[Stored data]
/-! ## §1 Per-solution graded assembly -/

/-- **GRADED ASSEMBLY (per solution).** KP network proper `α ∈ E₂(R)`, `0 < ε₀ ≤ 1`, an honest
`ν`-viscous solution on `[0,s]` (zero datum on shells `≥ 1`, non-negative there, all modes bounded by `W`),
a level function `lev : Fin 4 → ℕ` and an envelope `|X_{i,k}(t)| ≤ M(1+ε₀)^{-θk}` of the LEVEL-0 modes
(`0 ≤ θ ≤ 1`, `M > 0`) plus `|X_{j,0}(t)| ≤ M` for every `j`. STRUCTURE: every forward source `a` of
level `≥ 1` has (F) feeders, (Q) in-shell partners and (T) for SOME target `e` the feed targets and pump
partners of `e` all ADMISSIBLE — of strictly lower level and either of level `0` or forward sources
themselves. THEN every mode `a` that is of level `0` or a forward source obeys
`|X_{a,k}(t)| ≤ (20R)^{lev a} · M (1+ε₀)^{-θk}` for all `k ≥ 0`, `t ∈ [0,s]`, for every `ν ≥ 0`.
MODEL lattice statement. [this file] -/
theorem kpProper_sources_envelope_graded {ε₀ ν s R M θ W : ℝ}
    {α : Fin 4 → Fin 4 → Fin 4 → ℤ × ℤ × ℤ → ℝ} {X : Fin 4 → ℤ → ℝ → ℝ}
    (hα : InTableClass R α)
    (hO : ∀ (Y : Fin 4 → ℤ → ℝ → ℝ) (τ : ℝ), (∀ (j : Fin 4) (k : ℤ), 1 ≤ k → 0 ≤ Y j k τ) →
      ∀ δ : ℝ, 0 < δ → ∀ (i : Fin 4) (n : ℤ), 1 ≤ n → Y i n τ = 0 → 0 ≤ quadTerm δ α Y i n τ)
    (hD : ∀ a b i : Fin 4, a ≠ b → α a b i (0, 0, 1) = 0)
    (hR : 1 ≤ R) (hε : 0 < ε₀) (hε1 : ε₀ ≤ 1) (hν : 0 ≤ ν) (hθ0 : 0 ≤ θ) (hθ1 : θ ≤ 1) (hM : 0 < M)
    (hder : ∀ (i : Fin 4) (k : ℤ), ∀ t ∈ Icc (0 : ℝ) s, HasDerivWithinAt (X i k)
      (quadTerm ε₀ α X i k t - ν * (1 + ε₀) ^ ((2 : ℝ) * k) * X i k t) (Icc (0 : ℝ) s) t)
    (hdat : ∀ (i : Fin 4) (k : ℤ), 1 ≤ k → X i k 0 = 0)
    (hnn : ∀ t ∈ Icc (0 : ℝ) s, ∀ (i : Fin 4) (k : ℤ), 1 ≤ k → 0 ≤ X i k t)
    (hWbd : ∀ t ∈ Icc (0 : ℝ) s, ∀ (j : Fin 4) (k : ℤ), |X j k t| ≤ W)
    (lev : Fin 4 → ℕ)
    (hP : ∀ t ∈ Icc (0 : ℝ) s, ∀ i, lev i = 0 → ∀ k : ℕ, |X i (k : ℤ) t| ≤ M * (1 + ε₀) ^ (-(θ * (k : ℝ))))
    (h0 : ∀ t ∈ Icc (0 : ℝ) s, ∀ j, |X j 0 t| ≤ M)
    (hstruct : ∀ a, lev a ≠ 0 → (∃ e, α a a e (0, 0, 1) ≠ 0) →
      (∀ j, α j j a (0, 0, 1) ≠ 0 → lev j < lev a ∧ (lev j = 0 ∨ ∃ e', α j j e' (0, 0, 1) ≠ 0)) ∧
      (∀ i₁ i₂, i₁ ≠ a → i₂ ≠ a → α i₁ i₂ a (0, 0, 0) ≠ 0 →
        (lev i₁ < lev a ∧ (lev i₁ = 0 ∨ ∃ e', α i₁ i₁ e' (0, 0, 1) ≠ 0)) ∧
        (lev i₂ < lev a ∧ (lev i₂ = 0 ∨ ∃ e', α i₂ i₂ e' (0, 0, 1) ≠ 0))) ∧
      (∃ e, α a a e (0, 0, 1) ≠ 0 ∧
        (∀ j, α e e j (0, 0, 1) ≠ 0 → lev j < lev a ∧ (lev j = 0 ∨ ∃ e', α j j e' (0, 0, 1) ≠ 0)) ∧
        (∀ j, j ≠ e → α e e j (0, 0, 0) ≠ 0 →
          lev j < lev a ∧ (lev j = 0 ∨ ∃ e', α j j e' (0, 0, 1) ≠ 0)))) :
    ∀ t ∈ Icc (0 : ℝ) s, ∀ a, (lev a = 0 ∨ ∃ e, α a a e (0, 0, 1) ≠ 0) →
      ∀ k : ℕ, |X a (k : ℤ) t| ≤ (20 * R) ^ (lev a) * M * (1 + ε₀) ^ (-(θ * (k : ℝ))) := by
  have hb : (0 : ℝ) < 1 + ε₀ := by linarith
  have hb1 : (1 : ℝ) ≤ 1 + ε₀ := by linarith
  have hR20 : (1 : ℝ) ≤ 20 * R := by linarith
  -- strong induction on the level
  suffices H : ∀ ℓ : ℕ, ∀ t ∈ Icc (0 : ℝ) s, ∀ a, lev a = ℓ → (lev a = 0 ∨ ∃ e, α a a e (0, 0, 1) ≠ 0) →
      ∀ k : ℕ, |X a (k : ℤ) t| ≤ (20 * R) ^ ℓ * M * (1 + ε₀) ^ (-(θ * (k : ℝ))) by
    intro t ht a ha k; exact H (lev a) t ht a rfl ha k
  intro ℓ
  induction ℓ using Nat.strong_induction_on with
  | _ ℓ ih =>
    intro t ht a haℓ ha k
    have hpowpos : 0 < (1 + ε₀) ^ (-(θ * (k : ℝ))) := Real.rpow_pos_of_pos hb _
    have hRpow : (1 : ℝ) ≤ (20 * R) ^ ℓ := one_le_pow₀ hR20
    rcases Nat.eq_zero_or_pos ℓ with hℓ0 | hℓpos
    · -- level 0: the hypothesis
      subst hℓ0
      have h := hP t ht a haℓ k
      simpa using h
    -- level ℓ ≥ 1: `a` is a forward source
    have hlevne : lev a ≠ 0 := by omega
    have hsrc : ∃ e, α a a e (0, 0, 1) ≠ 0 := by
      rcases ha with h | h
      · exact absurd h hlevne
      · exact h
    obtain ⟨hF, hQ, e, hwe, hTf, hTp⟩ := hstruct a hlevne hsrc
    -- envelope constant of the admissible partners: `(20R)^(ℓ-1) · M`
    set Mℓ : ℝ := (20 * R) ^ (ℓ - 1) * M with hMℓ
    have hMℓpos : 0 < Mℓ := by positivity
    have hMle : M ≤ Mℓ := by
      have : (1 : ℝ) ≤ (20 * R) ^ (ℓ - 1) := one_le_pow₀ hR20
      simp only [hMℓ]; nlinarith
    -- admissible partners are enveloped by `Mℓ` at every shell (induction hypothesis)
    have hadm : ∀ u ∈ Icc (0 : ℝ) s, ∀ j, (lev j < lev a ∧ (lev j = 0 ∨ ∃ e', α j j e' (0, 0, 1) ≠ 0)) →
        ∀ m : ℕ, |X j (m : ℤ) u| ≤ Mℓ * (1 + ε₀) ^ (-(θ * (m : ℝ))) := by
      intro u hu j hj m
      have hlt : lev j < ℓ := by rw [← haℓ]; exact hj.1
      have h := ih (lev j) hlt u hu j rfl hj.2 m
      have hmono : (20 * R) ^ (lev j) ≤ (20 * R) ^ (ℓ - 1) := pow_le_pow_right₀ hR20 (by omega)
      have hc : 0 ≤ M * (1 + ε₀) ^ (-(θ * (m : ℝ))) := by positivity
      calc |X j (m : ℤ) u| ≤ (20 * R) ^ (lev j) * M * (1 + ε₀) ^ (-(θ * (m : ℝ))) := h
        _ = (20 * R) ^ (lev j) * (M * (1 + ε₀) ^ (-(θ * (m : ℝ)))) := by ring
        _ ≤ (20 * R) ^ (ℓ - 1) * (M * (1 + ε₀) ^ (-(θ * (m : ℝ)))) :=
            mul_le_mul_of_nonneg_right hmono hc
        _ = Mℓ * (1 + ε₀) ^ (-(θ * (m : ℝ))) := by simp only [hMℓ]; ring
    have hgoal_eq : (20 * R) ^ ℓ * M = 20 * R * Mℓ := by
      have : ℓ = (ℓ - 1) + 1 := by omega
      simp only [hMℓ]
      conv_lhs => rw [this, pow_succ]
      ring
    rcases Nat.eq_zero_or_pos k with hk0 | hkpos
    · -- shell 0: `|X_{a,0}| ≤ M ≤ (20R)^ℓ M`
      subst hk0
      have h := h0 t ht a
      have h20 : Mℓ ≤ 20 * R * Mℓ := by nlinarith
      have : M ≤ (20 * R) ^ ℓ * M * (1 + ε₀) ^ (-(θ * ((0 : ℕ) : ℝ))) := by
        simp only [Nat.cast_zero, mul_zero, neg_zero, Real.rpow_zero, mul_one]
        rw [hgoal_eq]; linarith
      simpa using h.trans this
    -- shells k ≥ 1: the secondary barrier at scale `A = Mℓ (1+ε₀)^{-θk}`
    set A : ℝ := Mℓ * (1 + ε₀) ^ (-(θ * (k : ℝ))) with hA
    have hApos : 0 < A := by positivity
    have hk1 : (1 : ℤ) ≤ (k : ℤ) := by exact_mod_cast hkpos
    have hup : ∀ m : ℕ, k ≤ m → Mℓ * (1 + ε₀) ^ (-(θ * (m : ℝ))) ≤ A := by
      intro m hm
      have : (1 + ε₀) ^ (-(θ * (m : ℝ))) ≤ (1 + ε₀) ^ (-(θ * (k : ℝ))) := by
        apply Real.rpow_le_rpow_of_exponent_le hb1
        have : (k : ℝ) ≤ m := by exact_mod_cast hm
        nlinarith
      exact mul_le_mul_of_nonneg_left this hMℓpos.le
    have hdown : Mℓ * (1 + ε₀) ^ (-(θ * (((k - 1 : ℕ)) : ℝ))) ≤ 2 * A := by
      have hcast : (((k - 1 : ℕ)) : ℝ) = (k : ℝ) - 1 := by
        rw [Nat.cast_sub (by omega)]; simp
      rw [hcast]
      have hsplit : (1 + ε₀) ^ (-(θ * ((k : ℝ) - 1))) = (1 + ε₀) ^ (-(θ * (k : ℝ))) * (1 + ε₀) ^ θ := by
        rw [← Real.rpow_add hb]; congr 1; ring
      have hθle : (1 + ε₀) ^ θ ≤ 2 := by
        have h1 : (1 + ε₀) ^ θ ≤ (1 + ε₀) ^ (1 : ℝ) := Real.rpow_le_rpow_of_exponent_le hb1 hθ1
        rw [Real.rpow_one] at h1; linarith
      rw [hsplit]
      have : Mℓ * ((1 + ε₀) ^ (-(θ * (k : ℝ))) * (1 + ε₀) ^ θ) = A * (1 + ε₀) ^ θ := by simp only [hA]; ring
      rw [this]
      nlinarith [Real.rpow_pos_of_pos hb θ]
    have ek1 : ((k : ℤ) - 1) = (((k - 1 : ℕ)) : ℤ) := by omega
    have ek2 : ((k : ℤ) + 1) = (((k + 1 : ℕ)) : ℤ) := by push_cast; ring
    have ek3 : ((k : ℤ) + 2) = (((k + 2 : ℕ)) : ℤ) := by push_cast; ring
    have hres := kpProper_secondary_barrier (T := s) (W := W) hα hO hD hR hε hε1 hν a e (k : ℤ) hwe hApos
      (hder a k) (hder e ((k : ℤ) + 1)) hWbd
      (by -- feeders (F)
        intro u hu j hj
        have h := hadm u hu j (hF j hj) (k - 1)
        rw [ek1]
        exact h.trans hdown)
      (fun u hu j => hnn u hu j k hk1)
      (by -- face partners (Q)
        intro u hu i₁ i₂ h1 h2 h12
        obtain ⟨hi1, hi2⟩ := hQ i₁ i₂ h1 h2 h12
        exact ⟨(le_abs_self _).trans ((hadm u hu i₁ hi1 k).trans (hup k le_rfl)),
          (le_abs_self _).trans ((hadm u hu i₂ hi2 k).trans (hup k le_rfl))⟩)
      (fun u hu j => hnn u hu j ((k : ℤ) + 1) (by omega))
      (by -- pump partners of the target (T)
        intro u hu j hje hpj
        have h := hadm u hu j (hTp j hje hpj) (k + 1)
        rw [ek2]
        exact (le_abs_self _).trans (h.trans (hup (k + 1) (by omega))))
      (fun u hu j => hnn u hu j ((k : ℤ) + 2) (by omega))
      (by -- feed targets of the target (T)
        intro u hu j hj
        have h := hadm u hu j (hTf j hj) (k + 2)
        rw [ek3]
        exact (le_abs_self _).trans (h.trans (hup (k + 2) (by omega))))
      (by rw [hdat a k hk1]; positivity)
      t ht
    have hXnn : 0 ≤ X a k t := hnn t ht a k hk1
    rw [abs_of_nonneg hXnn]
    have : (20 * R) ^ ℓ * M * (1 + ε₀) ^ (-(θ * (k : ℝ))) = 20 * R * A := by
      rw [hgoal_eq]; simp only [hA]; ring
    linarith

* **WORK TO BE COMPLETED**:
In the data, find how many lines hold the string "hder", and answer with the number only.

* **SOLUTION TO THE PROBLEM**:
2